To remove the same amount of condensate at a certain differential pressure, you can use different types of traps. All traps have a specific technical performance and an optimum operating range. The choice is based on the conditions of use. You should not select a trap simply from the point of view of maximum discharge capacity, nor should you choose a trap based solely on the size of the condensate pipe diameter. In general, when selecting a trap, the first step is to choose the most suitable form of the valve according to the conditions of use and installation location concerning the technical performance of the various traps. Then we can select the trap specification and quantity from the manufacturer’s catalog according to the working pressure difference and condensate volume before and after the trap.

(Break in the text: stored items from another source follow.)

import Summits.BirchSwinnertonDyer.Rank1Residual.Additive.QuadraticBranchEvenControlZero
import Summits.BirchSwinnertonDyer.Rank1Residual.Additive.QuadraticBranchEvenExactControl
import Summits.BirchSwinnertonDyer.Rank1Residual.Additive.QuadraticBranchOddStrictExactControlDischarge
import HarnessLib

/-!
# The EVEN Kato-direction half and the even UNIT certificate, DISCHARGED modulo the two readings:
# `(R1⁺) → (R2⁺) → ord_p #Sel_{p^∞}(W/ℚ) ≤ v_p(L_p⁺(V, η, 0))` and
# `L_p⁺(V, η, 0) ∈ ℤ_p^× ⟹ Sel_{p^∞}(W/ℚ) = 0` (cell `bsd-potss`, seat `bsd-potss-ctrl` g2; file 3
# of the T-e2-r0 series: files 1–2 = p401824 `QuadraticBranchEvenControlZero`, p401865
# `QuadraticBranchEvenExactControl`)

HONEST FRAMING (cell `bsd-potss`, run/shared/lean/pub/bsd-potss/; FULL-BSD rank ≤ 1 programme,
tranche 1b): THEOREMS ONLY — no definition, no named Literature fact, no Summits-side fact
`def … : Prop`, no `sorry`, axioms standard. CONDITIONAL on the two typed READINGS of file 2,
`EvenBranchPlusCharIdealOfPlusMCAt W p` ((R1⁺): (C1_η) read on the `W`-coordinate plus dual data,
Kobayashi §4 + Thm. 2.2 + prime-to-`p` descent) and `EvenBranchPlusNoFiniteSubmoduleAt W p` ((R2⁺):
Kitajima–Otsuki Main Thm. 1.3, sign `+`), both DISPLAYED as hypotheses; (C1_η) itself is a hypothesis
INSIDE the discharged statements; nothing is booked; no label / mark / count moves; Gss2 / O5a /
O10-PS stay OPEN; nothing about `BSD(W, p)` of any pair is claimed.

## What

For `W/ℚ` globally minimal, `p` odd, `V` a globally minimal model of `W^{(p*)}` with good reduction at
`p` and `a_p(V) = 0`, its newform `f`, the period ratio `ϖ` of the parity of `η`, ANY `L` with the
interpolation property of `L_p⁺(V, η, X)` (`IsQuadraticBranchPlusLFunction f p ϖ L`):

* `finite_and_padicValNat_card_selmerGroupPInfty_le_of_readings` — **(R1⁺) ∧ (R2⁺) ∧ (C1_η)(V) ∧
  `L(0) ≠ 0` ⟹ `Sel_{p^∞}(W/ℚ)` is finite and `ord_p #Sel_{p^∞}(W/ℚ) ≤ v_p(L(0))`** — the even twin
  of cc-typer-6's typed inequality `QuadraticBranchOddStrictSelmerBoundOfPlusMCAt` (Kato direction +
  control injectivity), by file 1 (`EvenControlZero.…_le_of_quadraticTwist_signedPrime`) on the plus
  dual datum of `Sel⁺(W/ℚ_∞)` over the cyclotomic `ℤ_p`-extension (tree `CyclotomicZp`,
  `nonempty_strictSignedSelmerDualData`), whose characteristic ideal is `(L)` by (R1⁺) and which has
  no finite submodule by (R2⁺).
* `selmerGroupPInfty_eq_bot_of_readings_of_isUnit` — **the EVEN UNIT CERTIFICATE: (R1⁺) ∧ (R2⁺) ∧
  (C1_η)(V) ∧ `L(0) ∈ ℤ_p^×` ⟹ `Sel_{p^∞}(W/ℚ) = 0`** (TARGET.md v2 §1.1 "(ii) per-pair EVEN unit
  certificates"; it duplicates Kato's Thm. 14.5(3) unit rows in another currency).
* `finite_selmerGroupPInfty_of_readings_of_analyticRankZero`-type corollary is NOT here (the value side
  `L(0) ≠ 0 ⟸ L(W,1) ≠ 0` is the consumer file).

References: [Kobayashi2003] S. Kobayashi, Invent. Math. 152 (2003), Def. 2.1, Thm. 2.2 (p. 5), §4
(p. 8), (3.6) (p. 7), Lemma 9.1 (p. 25), Thm. 9.3 (p. 26); [GreenbergLNM1716] §4 Thm. 4.1, Lemma 4.2
(p. 102); [KitajimaOtsuki2018] Main Thm. 1.3 (arXiv:1607.03612 p. 3).
-/

noncomputable section

open scoped Classical MatrixGroups ModularForm

open CongruenceSubgroup Field Function NumberField IsDedekindDomain WeierstrassCurve
open Literature.NumberTheory.EllipticCurves
open Literature.NumberTheory.EllipticCurves.ModularForms
open Literature.NumberTheory.EllipticCurves.Kobayashi2003
open Literature.NumberTheory.EllipticCurves.Rank1Residual
open Literature.NumberTheory.GaloisRepresentations
open Literature.NumberTheory.EllipticCurves.IwasawaAlgebra
open Literature.NumberTheory.EllipticCurves.IwasawaDual ZpExtension

namespace Summit.BirchSwinnertonDyer.Rank1Residual.Additive

namespace EvenControlZero

variable (W : WeierstrassCurve ℚ) [W.IsElliptic] [W.IsGloballyMinimal] (p : ℕ) [hp : Fact p.Prime]

/-- **The EVEN Kato-direction half, modulo the readings (R1⁺), (R2⁺).** For `W`, `p` odd, the good
`a_p = 0` twin `V` (`C • W.quadraticTwist ((−1)^{p/2} p) = V`) with (C1_η), its newform `f`, the period
ratio `ϖ`, and ANY `L` with `IsQuadraticBranchPlusLFunction f p ϖ L` and `L(0) ≠ 0`:
**`Sel_{p^∞}(W/ℚ)` is finite and `ord_p #Sel_{p^∞}(W/ℚ) ≤ v_p(L(0))`.** Proof: the cyclotomic
`ℤ_p`-extension with a normalised topological generator `γ` (`χ_p(γ) = 1 + p`; tree `CyclotomicZp`) and a
plus dual datum `D` of `Sel⁺(W/ℚ_∞)` (model `ℚ_[p]`) exist; (R1⁺) gives `X⁺` f.g. torsion with
`char = (L)`, (R2⁺) no finite submodule; file 1. CONDITIONAL on the two displayed readings; (C1_η) is a
hypothesis inside; nothing booked. [cite: Kobayashi2003, §4 (p. 8), Thm. 9.3 (p. 26), Lemma 9.1 (p. 25)]
[cite: KitajimaOtsuki2018, Main Thm. 1.3 (arXiv:1607.03612 p. 3)] [cite: GreenbergLNM1716, §4 Lemma 4.2 (p. 102)] -/
theorem finite_and_padicValNat_card_selmerGroupPInfty_le_of_readings
    (hR1 : EvenBranchPlusCharIdealOfPlusMCAt W p) (hR2 : EvenBranchPlusNoFiniteSubmoduleAt W p)
    (V : WeierstrassCurve ℚ) [V.IsElliptic] [V.IsGloballyMinimal] (C : VariableChange ℚ)
    {N : ℕ} [NeZero N] {f : CuspForm (Gamma0 N) 2}
    (hp2 : p ≠ 2) (hCV : C • W.quadraticTwist ((-1) ^ (p / 2) * p) = V)
    (hgood : V.HasGoodReductionAtPrime p) (hap : V.frobeniusTrace p = 0)
    (h1 : QuadraticBranchPlusMainConjectureAt V p) (hf : IsNewformOf V f) {ϖ : ℚ}
    (hϖ : if Even (p / 2) then (ϖ : ℝ) * V.realPeriodRat = plusPeriod f
      else (ϖ : ℝ) * V.imaginaryPeriodRat = minusPeriod f)
    {L : IwasawaAlgebra p} (hL : IsQuadraticBranchPlusLFunction f p ϖ L)
    (h0 : PowerSeries.constantCoeff L ≠ 0) :
    Finite ↥(W.selmerGroupPInfty p) ∧
      (padicValNat p (Nat.card ↥(W.selmerGroupPInfty p)) : ℤ) ≤
        ((PowerSeries.constantCoeff L : ℤ_[p]) : ℚ_[p]).valuation := by
  -- the cyclotomic `ℤ_p`-extension of `ℚ` and a normalised topological generator `γ`
  obtain ⟨γ, hγ, hχ⟩ := CyclotomicZp.exists_isTopGenerator_zpExtension p
  have hκ := CyclotomicZp.isCyclotomic_zpExtension p
  have hγc : IsCyclotomicVariable p γ := ⟨1, IsOfFinOrder.one, by rw [mul_one]; exact hχ⟩
  -- a plus dual datum of `Sel⁺(W/ℚ_∞)` at the model `ℚ_[p]`
  obtain ⟨D⟩ := nonempty_strictSignedSelmerDualData W (CyclotomicZp.zpExtension p) ℚ_[p] 1 hγ
  -- (R1⁺): `X⁺` f.g. torsion with `char = (L)`; (R2⁺): no finite submodule
  obtain ⟨hfg, htor, hchar⟩ := hR1 V C hp2 hCV hgood hap h1 hf ϖ hϖ L hL _ γ hκ hγ hγc D
  haveI := hfg
  have hnf := hR2 V C hp2 hCV hgood hap _ γ hκ hγ D hfg htor
  exact finite_and_padicValNat_card_selmerGroupPInfty_le_of_quadraticTwist_signedPrime W
    (CyclotomicZp.zpExtension p) hp2 C V hCV hgood hap hγ D htor hnf hchar h0

/-- **The EVEN UNIT CERTIFICATE, modulo the readings (R1⁺), (R2⁺):** with the data of
`finite_and_padicValNat_card_selmerGroupPInfty_le_of_readings` and `L(0) = L_p⁺(V, η, 0) ∈ ℤ_p^×`,
**`Sel_{p^∞}(W/ℚ) = 0`** (so `W(ℚ) ⊗ ℚ_p/ℤ_p = 0` and `Ш(W)[p^∞] = 0`). CONDITIONAL on the two readings
and (C1_η); nothing booked. [cite: Kobayashi2003, §4 (p. 8), Thm. 9.3 (p. 26), (3.6) (p. 7)]
[cite: KitajimaOtsuki2018, Main Thm. 1.3 (arXiv:1607.03612 p. 3)] [cite: GreenbergLNM1716, §4 Thm. 4.1] -/
theorem selmerGroupPInfty_eq_bot_of_readings_of_isUnit
    (hR1 : EvenBranchPlusCharIdealOfPlusMCAt W p) (hR2 : EvenBranchPlusNoFiniteSubmoduleAt W p)
    (V : WeierstrassCurve ℚ) [V.IsElliptic] [V.IsGloballyMinimal] (C : VariableChange ℚ)
    {N : ℕ} [NeZero N] {f : CuspForm (Gamma0 N) 2}
    (hp2 : p ≠ 2) (hCV : C • W.quadraticTwist ((-1) ^ (p / 2) * p) = V)
    (hgood : V.HasGoodReductionAtPrime p) (hap : V.frobeniusTrace p = 0)
    (h1 : QuadraticBranchPlusMainConjectureAt V p) (hf : IsNewformOf V f) {ϖ : ℚ}
    (hϖ : if Even (p / 2) then (ϖ : ℝ) * V.realPeriodRat = plusPeriod f
      else (ϖ : ℝ) * V.imaginaryPeriodRat = minusPeriod f)
    {L : IwasawaAlgebra p} (hL : IsQuadraticBranchPlusLFunction f p ϖ L)
    (hu : IsUnit (PowerSeries.constantCoeff L)) :
    W.selmerGroupPInfty p = ⊥ := by
  obtain ⟨γ, hγ, hχ⟩ := CyclotomicZp.exists_isTopGenerator_zpExtension p
  have hκ := CyclotomicZp.isCyclotomic_zpExtension p
  have hγc : IsCyclotomicVariable p γ := ⟨1, IsOfFinOrder.one, by rw [mul_one]; exact hχ⟩
  obtain ⟨D⟩ := nonempty_strictSignedSelmerDualData W (CyclotomicZp.zpExtension p) ℚ_[p] 1 hγ
  obtain ⟨hfg, htor, hchar⟩ := hR1 V C hp2 hCV hgood hap h1 hf ϖ hϖ L hL _ γ hκ hγ hγc D
  haveI := hfg
  have hnf := hR2 V C hp2 hCV hgood hap _ γ hκ hγ D hfg htor
  exact selmerGroupPInfty_eq_bot_of_isUnit_of_quadraticTwist_signedPrime W
    (CyclotomicZp.zpExtension p) hp2 C V hCV hgood hap hγ D htor hnf hchar hu

end EvenControlZero

end Summit.BirchSwinnertonDyer.Rank1Residual.Additive

end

①We should not select a hole-trigger trap when the condensate load changes to less than 15% of the rated maximum discharge capacity. It is because, under low loads, it will cause a partial loss of fresh steam leakage.
②In cases where you must remove condensate after it has formed, we should not use orifice traps. Neither should we use a thermostatic bellows-type trap. Both require a certain degree of subcooling (approximately 1.7 to 5.6°C).
③Orifice plate traps and thermostatic traps do not remove condensate immediately. Therefore, we must not use them on steam turbines, steam pumps, or steam mains with manifolds. We do not use them even for the drainage of turbine casings. In all of the above cases, we use float traps. You can also use thermodynamic traps when necessary.
④ Thermodynamic traps have near-continuous drainage performance. Therefore, it has many applications and can generally be used. However, its maximum allowable back pressure must not exceed 50% of the inlet pressure. It also requires that you should use float traps in quiet locations.
⑤ For intermittent indoor steam heating equipment or piping, we can use inverted bucket traps. Again, it is because of its good exhaust performance.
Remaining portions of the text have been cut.